▶ _Dataset_:
_ _ _ _

open Classical in
/-- **Series composition when the `z`-side piece has no doubly connected colouring** (memo §8, remark after the proof of (b)): if no colouring of `E₂`
connects `v` to `z` in BOTH colours (e.g. `E₂` a single edge `v–z`, a hanging path, or any piece in which some single edge separates `v` from `z`), the block
`(1,1)` is empty and NO hypothesis on `(E₁; x, v)` is needed: `(E₂; v, z) ∈ 𝒞` alone gives `(E₁ ∪ E₂; x, z) ∈ 𝒞` for an ARBITRARY piece `E₁`.  With `E₂` a
single pendant edge this is gen 23's theorem `cwpa_pendant_symm` again.  [cite: KozmaNitzan2024, Questions 8–9 (§5.5 p. 36) (context)] -/
theorem cwpa_series_of_noDoublePath (ends : ι → Sym2 V) {E₁ E₂ : Finset ι} (hE : Disjoint E₁ E₂) {x v z : V}
    (hsep : ∀ e ∈ E₁, ∀ e' ∈ E₂, ∀ w : V, w ∈ ends e → w ∈ ends e' → w = v)
    (hx : ∀ e ∈ E₂, x ∉ ends e) (hz : ∀ e ∈ E₁, z ∉ ends e) (hzx : z ≠ x)
    (hcut : ∀ s₂, s₂ ⊆ E₂ → z ∈ openCluster (ends '' (↑s₂ : Set ι)) v → z ∉ openCluster (ends '' (↑(E₂ \ s₂) : Set ι)) v)
    (h₂ : ∀ φ ψ : Set V → ℝ, Monotone φ → Monotone ψ →
      0 ≤ ∑ s ∈ E₂.powerset.filter (fun s : Finset ι => z ∉ openCluster (ends '' (↑s : Set ι)) v ∧
            z ∉ openCluster (ends '' (↑(E₂ \ s) : Set ι)) v),
        (φ (openCluster (ends '' (↑s : Set ι)) v) - φ (openCluster (ends '' (↑(E₂ \ s) : Set ι)) v)) *
          (ψ (openCluster (ends '' (↑s : Set ι)) v) - ψ (openCluster (ends '' (↑(E₂ \ s) : Set ι)) v)))
    (f g : Set V → ℝ) (hf : Monotone f) (hg : Monotone g) :
    0 ≤ ∑ s ∈ (E₁ ∪ E₂).powerset.filter (fun s : Finset ι => z ∉ openCluster (ends '' (↑s : Set ι)) x ∧
          z ∉ openCluster (ends '' (↑((E₁ ∪ E₂) \ s) : Set ι)) x),
      (f (openCluster (ends '' (↑s : Set ι)) x) - f (openCluster (ends '' (↑((E₁ ∪ E₂) \ s) : Set ι)) x)) *
        (g (openCluster (ends '' (↑s : Set ι)) x) - g (openCluster (ends '' (↑((E₁ ∪ E₂) \ s) : Set ι)) x)) :=
  cwpa_series_core ends hE hsep hx hz hzx (fun ⟨s₂, hs₂, hz1, hz2⟩ => absurd hz2 (hcut s₂ hs₂ hz1)) h₂ f g hf hg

_ _ _ _

▶ _Work request_: From the entries above, copy out every line where the string "Finset" appears.

▶ _Response below_:
theorem cwpa_series_of_noDoublePath (ends : ι → Sym2 V) {E₁ E₂ : Finset ι} (hE : Disjoint E₁ E₂) {x v z : V}
      0 ≤ ∑ s ∈ E₂.powerset.filter (fun s : Finset ι => z ∉ openCluster (ends '' (↑s : Set ι)) v ∧
    0 ≤ ∑ s ∈ (E₁ ∪ E₂).powerset.filter (fun s : Finset ι => z ∉ openCluster (ends '' (↑s : Set ι)) x ∧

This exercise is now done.